_ASSIGNMENT_
Repeat the lines below exactly as written, please, from the line with "[abs_of_nonneg (by linarith)]" to the line with "(hWcont n) (1 : ℝ))", both lines included, and no others.

---- SUPPLIED DATA

import Mathlib
import Summits.NavierStokesRegularity.NavierStokesRegularity.Theorems.TaoLadderRungTwoBreakBlowupRigidityOneEternalLawClosure
import HarnessLib

/-!
# LOCAL closure of the inviscid eternal law: continuous limits of translates that are bounded only SHELL-BY-SHELL and
  HALF-LINE-BY-HALF-LINE still solve the law of `IsEternal` on all of `ℝ` — the type-I-free compactness core for the
  extraction stub `stub_eternalFromBlowup` of K2(1) `TaoLadderRungTwoBreak.BlowupRigidityOne` (stmt-NavierStokesRegularity-20206)

MODEL lattice ODEs only (Tao 2016 §4 (4.8)/(4.12), §6.4); nothing here is a statement about the Navier–Stokes equations;
NO item is closed (`--supports stmt-NavierStokesRegularity-20206`). Route-independent; general `m`.

`eternalLaw_of_continuousLimit` (this chain's first file) assumed ONE bound `‖V_j n u‖ ≤ B` for all shells and the whole
receding half-line — the form fed by a sup-norm TYPE-I bound (cell risk N-39). The Arzelà–Ascoli extraction
`…Extraction.exists_subseq_continuousLimit` and the ODE-closure argument are, however, LOCAL: they only need, for each
shell `n` and each half-line `[a', ∞)`, a bound valid eventually in `j`. This file records that version:

* `eternalLaw_of_continuousLimit_local` — law on `(a_j, ∞)` with `a_j → -∞` + for every `(n, a')` an eventual bound
  `‖V_j n u‖ ≤ B(n,a')` on `[a', ∞)` + continuous convergence ⇒ the limit solves the law of `IsEternal ε₀ α` at EVERY
  `σ ∈ ℝ` (and every limit shell is continuous).

Consequence (next file): the ω-limit extraction of a renormalised blow-up runs from the FRONT's data alone — amplitude
ceiling `B ν^j` and the firing clock bound the firing-centred translates shell-by-shell (`≲ e^{-u} (Λν)^n`) — WITHOUT a
sup-norm type-I bound. HONEST LABEL: a compactness lemma; nothing about which blow-ups satisfy the front hypotheses.
-/

noncomputable section

-- the summit and its single sub-problem share the name (CONVENTIONS §1)
set_option linter.dupNamespace false

open Set Filter Topology MeasureTheory

namespace Summit.NavierStokesRegularity.NavierStokesRegularity.Theorems

namespace BlowupRigidityOne

open Literature.Analysis.FluidPDE Literature.Analysis.FluidPDE.TaoCascade
open Summit.NavierStokesRegularity.NavierStokesRegularity.Cruxes.MinimalBlowupExtraction.TableCont
  (tendsto_tableQ_comp tendsto_tableA_comp tendsto_tableB_comp)
open TransitMassLedgerEnergy (continuous_tableQ continuous_tableA continuous_tableB_comp)

variable {m : ℕ}

/-- **LOCAL CLOSURE OF THE INVISCID ETERNAL LAW.** Let `V_j : ℤ → ℝ → ℝ^m` satisfy the law of `IsEternal ε₀ α` at every
`u > a_j`, `a_j → -∞`, and suppose that for every shell `n` and every `a'` some bound `‖V_j n u‖ ≤ B` holds for all
`u ≥ a'` EVENTUALLY in `j`. If the `V_j` converge continuously to `W` (`u_j → σ ⇒ V_j n u_j → W n σ`), then `W` satisfies
the law of `IsEternal ε₀ α` at every `σ ∈ ℝ`. (Same proof as `eternalLaw_of_continuousLimit`, constants localised.)
[cite: Tao2016AveragedNS, §4 Lemma 4.1 (iii) (4.8) in the variables of §6.4; Teschl2012, §2.6; cell vocabulary (`IsEternal`)] -/
theorem eternalLaw_of_continuousLimit_local {ε₀ : ℝ} {α : Fin m → Fin m → Fin m → ℤ × ℤ × ℤ → ℝ}
    {V : ℕ → ℤ → ℝ → Em m} {a : ℕ → ℝ}
    (hlaw : ∀ (j : ℕ) (n : ℤ) (u : ℝ), a j < u → HasDerivAt (V j n)
      (-((1 : ℝ) • V j n u) + tableQ α (V j n u) + bigLam ε₀ • tableA α (V j (n - 1) u)
        + (bigLam ε₀)⁻¹ • tableB α (V j (n + 1) u) (V j n u)) u)
    (hbd : ∀ (n : ℤ) (a' : ℝ), ∃ B : ℝ, ∀ᶠ j in atTop, ∀ u : ℝ, a' ≤ u → ‖V j n u‖ ≤ B)
    (ha : Tendsto a atTop atBot) {W : ℤ → ℝ → Em m}
    (hconv : ∀ (n : ℤ) (u : ℕ → ℝ) (σ : ℝ), Tendsto u atTop (𝓝 σ) →
      Tendsto (fun j => V j n (u j)) atTop (𝓝 (W n σ)))
    (n : ℤ) (σ : ℝ) :
    HasDerivAt (W n) (-((1 : ℝ) • W n σ) + tableQ α (W n σ) + bigLam ε₀ • tableA α (W (n - 1) σ)
        + (bigLam ε₀)⁻¹ • tableB α (W (n + 1) σ) (W n σ)) σ := by
  -- pointwise limits (constant sequences)
  have hpt : ∀ (k : ℤ) (u : ℝ), Tendsto (fun j => V j k u) atTop (𝓝 (W k u)) := fun k u =>
    hconv k (fun _ => u) u tendsto_const_nhds
  -- LOCAL bounds: on `[a', ∞)`, eventually, shells `k, k±1` and the field at shell `k` are bounded by one `K`
  have hloc : ∀ (k : ℤ) (a' : ℝ), ∃ K : ℝ, 0 ≤ K ∧ ∀ᶠ j in atTop, a j < a' ∧ ∀ u : ℝ, a' ≤ u →
      ‖V j k u‖ ≤ K ∧
      ‖-((1 : ℝ) • V j k u) + tableQ α (V j k u) + bigLam ε₀ • tableA α (V j (k - 1) u)
        + (bigLam ε₀)⁻¹ • tableB α (V j (k + 1) u) (V j k u)‖ ≤ K := by
    intro k a'
    obtain ⟨B₀, h₀⟩ := hbd k a'
    obtain ⟨B₁, h₁⟩ := hbd (k - 1) a'
    obtain ⟨B₂, h₂⟩ := hbd (k + 1) a'
    set Bm : ℝ := max (max B₀ B₁) (max B₂ 0) with hBm
    have hB0 : B₀ ≤ Bm := (le_max_left _ _).trans (le_max_left _ _)
    have hB1 : B₁ ≤ Bm := (le_max_right _ _).trans (le_max_left _ _)
    have hB2 : B₂ ≤ Bm := (le_max_left _ _).trans (le_max_right _ _)
    have hBm0 : 0 ≤ Bm := (le_max_right _ _).trans (le_max_right _ _)
    set K : ℝ := Bm + shiftConst α (0, 0, 0) * Bm ^ 2 + ‖bigLam ε₀‖ * (shiftConst α (0, 0, 1) * Bm ^ 2)
      + ‖(bigLam ε₀)⁻¹‖ * ((shiftConst α (1, 0, 0) + shiftConst α (0, 1, 0)) * Bm * Bm) with hK
    have hBK : Bm ≤ K := by
      have h1 : 0 ≤ shiftConst α (0, 0, 0) * Bm ^ 2 := mul_nonneg (shiftConst_nonneg α _) (sq_nonneg _)
      have h2 : 0 ≤ ‖bigLam ε₀‖ * (shiftConst α (0, 0, 1) * Bm ^ 2) :=
        mul_nonneg (norm_nonneg _) (mul_nonneg (shiftConst_nonneg α _) (sq_nonneg _))
      have h3 : 0 ≤ ‖(bigLam ε₀)⁻¹‖ * ((shiftConst α (1, 0, 0) + shiftConst α (0, 1, 0)) * Bm * Bm) :=
        mul_nonneg (norm_nonneg _) (mul_nonneg (mul_nonneg
          (add_nonneg (shiftConst_nonneg α _) (shiftConst_nonneg α _)) hBm0) hBm0)
      rw [hK]; linarith
    refine ⟨K, hBm0.trans hBK, ?_⟩
    filter_upwards [h₀, h₁, h₂, ha.eventually (eventually_lt_atBot a')] with j hj₀ hj₁ hj₂ hja
    refine ⟨hja, fun u hu => ⟨(hj₀ u hu).trans (hB0.trans hBK), ?_⟩⟩
    exact norm_eternalLaw_rhs_le ε₀ α hBm0 ((hj₀ u hu).trans hB0) ((hj₁ u hu).trans hB1)
      ((hj₂ u hu).trans hB2)
  -- eventually, each `V j k` is `K`-Lipschitz on `[a', ∞)`
  have hlipV : ∀ (k : ℤ) (a' : ℝ), ∃ K : ℝ, 0 ≤ K ∧ ∀ᶠ j in atTop, ∀ u v : ℝ, a' ≤ u → u ≤ v →
      ‖V j k v - V j k u‖ ≤ K * (v - u) := by
    intro k a'
    obtain ⟨K, hK0, hev⟩ := hloc k a'
    refine ⟨K, hK0, hev.mono fun j hj u v hu huv => ?_⟩
    obtain ⟨hja, hj⟩ := hj
    have hderiv : ∀ τ ∈ Icc u v, HasDerivWithinAt (V j k)
        (-((1 : ℝ) • V j k τ) + tableQ α (V j k τ) + bigLam ε₀ • tableA α (V j (k - 1) τ)
          + (bigLam ε₀)⁻¹ • tableB α (V j (k + 1) τ) (V j k τ)) (Icc u v) τ := fun τ hτ =>
      (hlaw j k τ (by linarith [hτ.1])).hasDerivWithinAt
    have hbound : ∀ τ ∈ Ico u v,
        ‖-((1 : ℝ) • V j k τ) + tableQ α (V j k τ) + bigLam ε₀ • tableA α (V j (k - 1) τ)
          + (bigLam ε₀)⁻¹ • tableB α (V j (k + 1) τ) (V j k τ)‖ ≤ K := fun τ hτ =>
      (hj τ (hu.trans hτ.1)).2
    exact norm_image_sub_le_of_norm_deriv_le_segment' hderiv hbound v (right_mem_Icc.2 huv)
  -- hence `W k` is Lipschitz on every half-line, in particular continuous
  have hlipW : ∀ (k : ℤ) (a' : ℝ), ∃ K : ℝ, 0 ≤ K ∧ ∀ u v : ℝ, a' ≤ u → u ≤ v →
      ‖W k v - W k u‖ ≤ K * (v - u) := by
    intro k a'
    obtain ⟨K, hK0, hev⟩ := hlipV k a'
    exact ⟨K, hK0, fun u v hu huv =>
      le_of_tendsto ((hpt k v).sub (hpt k u)).norm (hev.mono fun j hj => hj u v hu huv)⟩
  have hWcont : ∀ k : ℤ, Continuous (W k) := by
    intro k
    refine continuous_iff_continuousAt.2 fun σ₀ => ?_
    obtain ⟨K, hK0, hK⟩ := hlipW k (σ₀ - 1)
    have hL : LipschitzOnWith K.toNNReal (W k) (Ici (σ₀ - 1)) := by
      refine LipschitzOnWith.of_dist_le' fun x hx y hy => ?_
      rw [dist_eq_norm, Real.dist_eq]
      rcases le_total x y with hxy | hxy
      · rw [norm_sub_rev, abs_sub_comm, abs_of_nonneg (by linarith)]
        exact hK x y hx hxy
      · rw [abs_of_nonneg (by linarith)]
        exact hK y x hy hxy
    exact hL.continuousOn.continuousAt (Ici_mem_nhds (by linarith))
  -- the limiting field is continuous
  have hΦ : Continuous (fun u => -((1 : ℝ) • W n u) + tableQ α (W n u)
      + bigLam ε₀ • tableA α (W (n - 1) u) + (bigLam ε₀)⁻¹ • tableB α (W (n + 1) u) (W n u)) := by
    have hQ : Continuous (fun u => tableQ α (W n u)) := (continuous_tableQ α).comp (hWcont n)
    have hA : Continuous (fun u => tableA α (W (n - 1) u)) := (continuous_tableA α).comp (hWcont (n - 1))
    have hBB : Continuous (fun u => tableB α (W (n + 1) u) (W n u)) :=
      continuous_tableB_comp α (hWcont (n + 1)) (hWcont n)
    refine Continuous.add (Continuous.add (Continuous.add ?_ hQ) ?_) ?_
    · exact Continuous.neg (Continuous.const_smul (hWcont n) (1 : ℝ))
    · exact Continuous.const_smul hA (bigLam ε₀)
    · exact Continuous.const_smul hBB ((bigLam ε₀)⁻¹)
  -- the fields along `V j` are continuous on `(a j, ∞)`
  have hcontV : ∀ (j : ℕ) (k : ℤ) (u : ℝ), a j < u → ContinuousAt (V j k) u := fun j k u hu =>
    (hlaw j k u hu).continuousAt
  have hcontF : ∀ (j : ℕ) (u : ℝ), a j < u → ContinuousAt (fun v => -((1 : ℝ) • V j n v)
      + tableQ α (V j n v) + bigLam ε₀ • tableA α (V j (n - 1) v)
      + (bigLam ε₀)⁻¹ • tableB α (V j (n + 1) v) (V j n v)) u := by
    intro j u hu
    have hQ : ContinuousAt (fun v => tableQ α (V j n v)) u := tendsto_tableQ_comp α (hcontV j n u hu)
    have hA : ContinuousAt (fun v => tableA α (V j (n - 1) v)) u :=
      tendsto_tableA_comp α (hcontV j (n - 1) u hu)
    have hBB : ContinuousAt (fun v => tableB α (V j (n + 1) v) (V j n v)) u :=
      tendsto_tableB_comp α (hcontV j (n + 1) u hu) (hcontV j n u hu)
    refine ContinuousAt.add (ContinuousAt.add (ContinuousAt.add ?_ hQ) ?_) ?_
    · exact ContinuousAt.neg (ContinuousAt.const_smul (hcontV j n u hu) (1 : ℝ))
    · exact ContinuousAt.const_smul hA (bigLam ε₀)
    · exact ContinuousAt.const_smul hBB ((bigLam ε₀)⁻¹)
  -- pointwise convergence of the fields
  have hFlim : ∀ u : ℝ, Tendsto (fun j => -((1 : ℝ) • V j n u) + tableQ α (V j n u)
      + bigLam ε₀ • tableA α (V j (n - 1) u) + (bigLam ε₀)⁻¹ • tableB α (V j (n + 1) u) (V j n u)) atTop
      (𝓝 (-((1 : ℝ) • W n u) + tableQ α (W n u) + bigLam ε₀ • tableA α (W (n - 1) u)
        + (bigLam ε₀)⁻¹ • tableB α (W (n + 1) u) (W n u))) := by
    intro u
    have hQ := tendsto_tableQ_comp α (hpt n u)
    have hA := tendsto_tableA_comp α (hpt (n - 1) u)
    have hBB := tendsto_tableB_comp α (hpt (n + 1) u) (hpt n u)
    refine Tendsto.add (Tendsto.add (Tendsto.add ?_ hQ) ?_) ?_
    · exact Tendsto.neg (Tendsto.const_smul (hpt n u) (1 : ℝ))
    · exact Tendsto.const_smul hA (bigLam ε₀)
    · exact Tendsto.const_smul hBB ((bigLam ε₀)⁻¹)
  -- integral form in the limit
  have hint : ∀ σ₀ σ' : ℝ, σ₀ ≤ σ' →
      ∫ u in σ₀..σ', (-((1 : ℝ) • W n u) + tableQ α (W n u) + bigLam ε₀ • tableA α (W (n - 1) u)
        + (bigLam ε₀)⁻¹ • tableB α (W (n + 1) u) (W n u)) = W n σ' - W n σ₀ := by
    intro σ₀ σ' hle
    obtain ⟨K, hK0, hev⟩ := hloc n σ₀
    -- the integral form of each `V j`, eventually
    have hframe : ∀ᶠ j in atTop,
        ∫ u in σ₀..σ', (-((1 : ℝ) • V j n u) + tableQ α (V j n u) + bigLam ε₀ • tableA α (V j (n - 1) u)
          + (bigLam ε₀)⁻¹ • tableB α (V j (n + 1) u) (V j n u)) = V j n σ' - V j n σ₀ := by
      refine hev.mono fun j hj => ?_
      obtain ⟨hja, -⟩ := hj
      refine intervalIntegral.integral_eq_sub_of_hasDerivAt (fun u hu => ?_) ?_
      · rw [uIcc_of_le hle] at hu
        exact hlaw j n u (lt_of_lt_of_le hja hu.1)
      · refine ContinuousOn.intervalIntegrable ?_
        rw [uIcc_of_le hle]
        exact fun u hu => (hcontF j u (lt_of_lt_of_le hja hu.1)).continuousWithinAt
    -- dominated convergence of the fields
    have hlim : Tendsto (fun j => ∫ u in σ₀..σ', (-((1 : ℝ) • V j n u) + tableQ α (V j n u)
        + bigLam ε₀ • tableA α (V j (n - 1) u) + (bigLam ε₀)⁻¹ • tableB α (V j (n + 1) u) (V j n u))) atTop
        (𝓝 (∫ u in σ₀..σ', (-((1 : ℝ) • W n u) + tableQ α (W n u) + bigLam ε₀ • tableA α (W (n - 1) u)
          + (bigLam ε₀)⁻¹ • tableB α (W (n + 1) u) (W n u)))) := by
      refine intervalIntegral.tendsto_integral_filter_of_dominated_convergence (fun _ => K)
        ?_ ?_ intervalIntegrable_const ?_
      · refine hev.mono fun j hj => ContinuousOn.aestronglyMeasurable (fun u hu => ?_) measurableSet_uIoc
        rw [Set.uIoc_of_le hle] at hu
        exact (hcontF j u (lt_trans hj.1 hu.1)).continuousWithinAt
      · refine hev.mono fun j hj => ae_of_all _ fun u hu => ?_
        rw [Set.uIoc_of_le hle] at hu
        exact (hj.2 u hu.1.le).2
      · exact ae_of_all _ fun u _ => hFlim u
    exact tendsto_nhds_unique (hlim.congr' hframe) ((hpt n σ').sub (hpt n σ₀))
  -- FTC-2 at `σ`, from the base point `σ - 1`
  have hG : HasDerivAt (fun s => W n (σ - 1) + ∫ u in (σ - 1)..s, (-((1 : ℝ) • W n u) + tableQ α (W n u)
      + bigLam ε₀ • tableA α (W (n - 1) u) + (bigLam ε₀)⁻¹ • tableB α (W (n + 1) u) (W n u)))
      (-((1 : ℝ) • W n σ) + tableQ α (W n σ) + bigLam ε₀ • tableA α (W (n - 1) σ)
        + (bigLam ε₀)⁻¹ • tableB α (W (n + 1) σ) (W n σ)) σ := by
    have h := intervalIntegral.integral_hasDerivAt_right (hΦ.intervalIntegrable _ _)
      (hΦ.stronglyMeasurableAtFilter _ _) hΦ.continuousAt (a := σ - 1) (b := σ)
    exact h.const_add _
  have heq : W n =ᶠ[𝓝 σ] fun s => W n (σ - 1) + ∫ u in (σ - 1)..s, (-((1 : ℝ) • W n u) + tableQ α (W n u)
      + bigLam ε₀ • tableA α (W (n - 1) u) + (bigLam ε₀)⁻¹ • tableB α (W (n + 1) u) (W n u)) := by
    filter_upwards [Ici_mem_nhds (show σ - 1 < σ by linarith)] with s hs
    rw [hint (σ - 1) s hs]
    abel
  exact hG.congr_of_eventuallyEq heq

/-- Every shell of such a local continuous limit is continuous (indeed Lipschitz on half-lines) — recorded for the
admissibility passage. [cite: Tao2016AveragedNS, §6.4; folklore] -/
theorem continuous_limit_of_local {ε₀ : ℝ} {α : Fin m → Fin m → Fin m → ℤ × ℤ × ℤ → ℝ}
    {V : ℕ → ℤ → ℝ → Em m} {a : ℕ → ℝ}
    (hlaw : ∀ (j : ℕ) (n : ℤ) (u : ℝ), a j < u → HasDerivAt (V j n)
      (-((1 : ℝ) • V j n u) + tableQ α (V j n u) + bigLam ε₀ • tableA α (V j (n - 1) u)
        + (bigLam ε₀)⁻¹ • tableB α (V j (n + 1) u) (V j n u)) u)
    (hbd : ∀ (n : ℤ) (a' : ℝ), ∃ B : ℝ, ∀ᶠ j in atTop, ∀ u : ℝ, a' ≤ u → ‖V j n u‖ ≤ B)
    (ha : Tendsto a atTop atBot) {W : ℤ → ℝ → Em m}
    (hconv : ∀ (n : ℤ) (u : ℕ → ℝ) (σ : ℝ), Tendsto u atTop (𝓝 σ) →
      Tendsto (fun j => V j n (u j)) atTop (𝓝 (W n σ)))
    (n : ℤ) : Continuous (W n) :=
  continuous_iff_continuousAt.2 fun σ =>
    (eternalLaw_of_continuousLimit_local hlaw hbd ha hconv n σ).continuousAt

end BlowupRigidityOne

end Summit.NavierStokesRegularity.NavierStokesRegularity.Theorems

end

--------

_EXERCISE ANSWER_
      · rw [abs_of_nonneg (by linarith)]
        exact hK y x hy hxy
    exact hL.continuousOn.continuousAt (Ici_mem_nhds (by linarith))
  -- the limiting field is continuous
  have hΦ : Continuous (fun u => -((1 : ℝ) • W n u) + tableQ α (W n u)
      + bigLam ε₀ • tableA α (W (n - 1) u) + (bigLam ε₀)⁻¹ • tableB α (W (n + 1) u) (W n u)) := by
    have hQ : Continuous (fun u => tableQ α (W n u)) := (continuous_tableQ α).comp (hWcont n)
    have hA : Continuous (fun u => tableA α (W (n - 1) u)) := (continuous_tableA α).comp (hWcont (n - 1))
    have hBB : Continuous (fun u => tableB α (W (n + 1) u) (W n u)) :=
      continuous_tableB_comp α (hWcont (n + 1)) (hWcont n)
    refine Continuous.add (Continuous.add (Continuous.add ?_ hQ) ?_) ?_
    · exact Continuous.neg (Continuous.const_smul (hWcont n) (1 : ℝ))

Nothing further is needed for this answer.